Buccioni Michela, Dal Ben Diego, Lambertucci Catia, Maggi Filippo, Papa Fabrizio, Thomas Ajiroghene, Santinelli Claudia, Marucci Gabriella
School of Pharmacy, Medicinal Chemistry Unit, University of Camerino, Via S. Agostino 1 62032 Camerino, Italy.
ScientificWorldJournal. 2014;2014:264829. doi: 10.1155/2014/264829. Epub 2014 May 22.

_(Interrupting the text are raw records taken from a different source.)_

import Mathlib
import HarnessLib
import Summits.Ventures.LatticeQCDFlow.Exactness.NCMCGeneralSpaceOccupancyChainDoeblinHeatBath

/-!
# End to end, the coupling shape: the NCMC chain between two Wilson couplings with heat-bath link sweeps converges from EVERY initial gauge field, with certified error bars

HONEST FRAMING: exact (Metropolis-corrected) sampling algorithms for lattice gauge theory;
figures of merit are autocorrelation/cost numbers at stated couplings and volumes; no
continuum-physics claim.

Venture `LatticeQCDFlow` (cell pub-lqcd), topic `Exactness`; FANOUT row 13 (`eng-snf`, GEN-18).
NEW WORK of the cell, not a published result; no definition is introduced; nothing is cited as a
fact.  ASSEMBLY of GEN-18's chain (`…OccupancyChainDoeblinHeatBath`: existential two-step certificate
⇒ every start + error bars) with row 9's torus Wilson heat-bath theorems, in the setting of GEN-17's
`NCMCGeneralSpaceOccupancyChainHeatBath.CrooksPair.ncmc_wilsonHeatBath` (THE COUPLING SHAPE of
`latflow-snf`'s `run_ncmc_chain`: prior `wilsonWeight ρ β₀`, target `wilsonWeight ρ β₁`, single-link
heat-bath scans at `β₀` / `β₁` between switches).  GEN-17: ergodic + consistent from `π_c`.  GEN-18:
from EVERY initial gauge field, for every `c ≠ ΔF` with no hypothesis on the protocol (at `c = ΔF`:
the forward work not almost surely `c`), plus the Doeblin-quality burn-in / variance / deviation
bounds for `p̂_n` and `dF_occ`.

## Content

* §1 `wilson_heatBath_minorising` — for `wilsonWeight ρ β` (compact second-countable `G`,
  continuous `ρ`, `L ≠ 0`) and an edge list visiting every edge: an explicit `ε • ⊗Haar` (finite,
  non-zero) lies below every row of the heat-bath link sweep and dominates `wilsonWeight ρ β` in the
  sense of absolute continuity (the Gibbs density of a continuous action on a compact configuration
  space is bounded above and below — row 9's `gibbsDensity_bounds`, `heatBathSweep_minorised`).
* §2 **`CrooksPair.ncmc_wilsonHeatBath_everyStart`** — THE ENGINE BETWEEN TWO COUPLINGS, FROM EVERY
  START: for every Crooks pair from `wilsonWeight ρ β₀` to `wilsonWeight ρ β₁`, every `c` with the
  forward work not almost surely equal to `c`, and EVERY initial state of the expanded ensemble:
  the occupancy fraction converges to `σ(c − ΔF)` and `dF_occ,n` to `ΔF` (`e^{−ΔF} = Z_{β₁}/Z_{β₀}`)
  almost surely; **`CrooksPair.ncmc_wilsonHeatBath_everyStart_of_ne`** — every `c ≠ ΔF`, no work
  hypothesis; **`CrooksPair.ncmc_wilsonHeatBath_errorBars`** — `∃ ε ∈ (0, 1]` with the burn-in bound
  `|E p̂_n − σ| ≤ 2/(ε n)` from any initial law, `Var_π p̂_n ≤ 2(1/2 + (2/ε − 1)/(1 − σ)) σ(1 − σ)/n`
  and `P_π(|dF_occ,n − ΔF| ≥ η) ≤ that/δ_η²`.

NOT CLAIMED: the value of `ε`; the 1HB + n OR composite and the SU(N) Cabibbo–Marinari sweep (the
same assembly through `measure_le_comp` / `latSweep_minorised`; not written out); anything numerical.
-/

namespace Summit.Ventures.LatticeQCDFlow.Exactness.GeneralNCMC

open MeasureTheory ProbabilityTheory Set Filter Finset
open scoped ENNReal Topology

section Wilson

open Literature.MathematicalPhysics.QuantumFieldTheory

variable {d L N : ℕ} {G : Type*} [Group G] [TopologicalSpace G] [IsTopologicalGroup G]
  (ρ : G →* Matrix (Fin N) (Fin N) ℂ) [CompactSpace G] [MeasurableSpace G] [BorelSpace G]
  [SecondCountableTopology G]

The anticancer activity of isofuranodiene, extracted from Smyrnium olusatrum, was evaluated in human breast adenocarcinomas MDA-MB 231 and BT 474, and Caucasian prostate adenocarcinoma PC 3 cell lines by MTS assay. MTS assay showed a dose-dependent growth inhibition in the tumor cell lines after isofuranodiene treatment. The best antiproliferative activity of the isofuranodiene was found on PC 3 cells with an IC50 value of 29 μM, which was slightly less than the inhibition against the two breast adenocarcinoma cell lines with IC50 values of 59 and 55 μM on MDA-MB 231 and BT 474, respectively. Hoechst 33258 assay was performed in order to study the growth inhibition mechanism in prostate cancer cell line; the results indicate that isofuranodiene induces apoptosis. Overall, the understudy compound has a good anticancer activity especially towards the PC 3. On the contrary, it is less active on Chinese hamster ovary cells (CHO) and human embryonic kidney (HEK 293) appearing as a good candidate as a potential natural anticancer drug with low side effects.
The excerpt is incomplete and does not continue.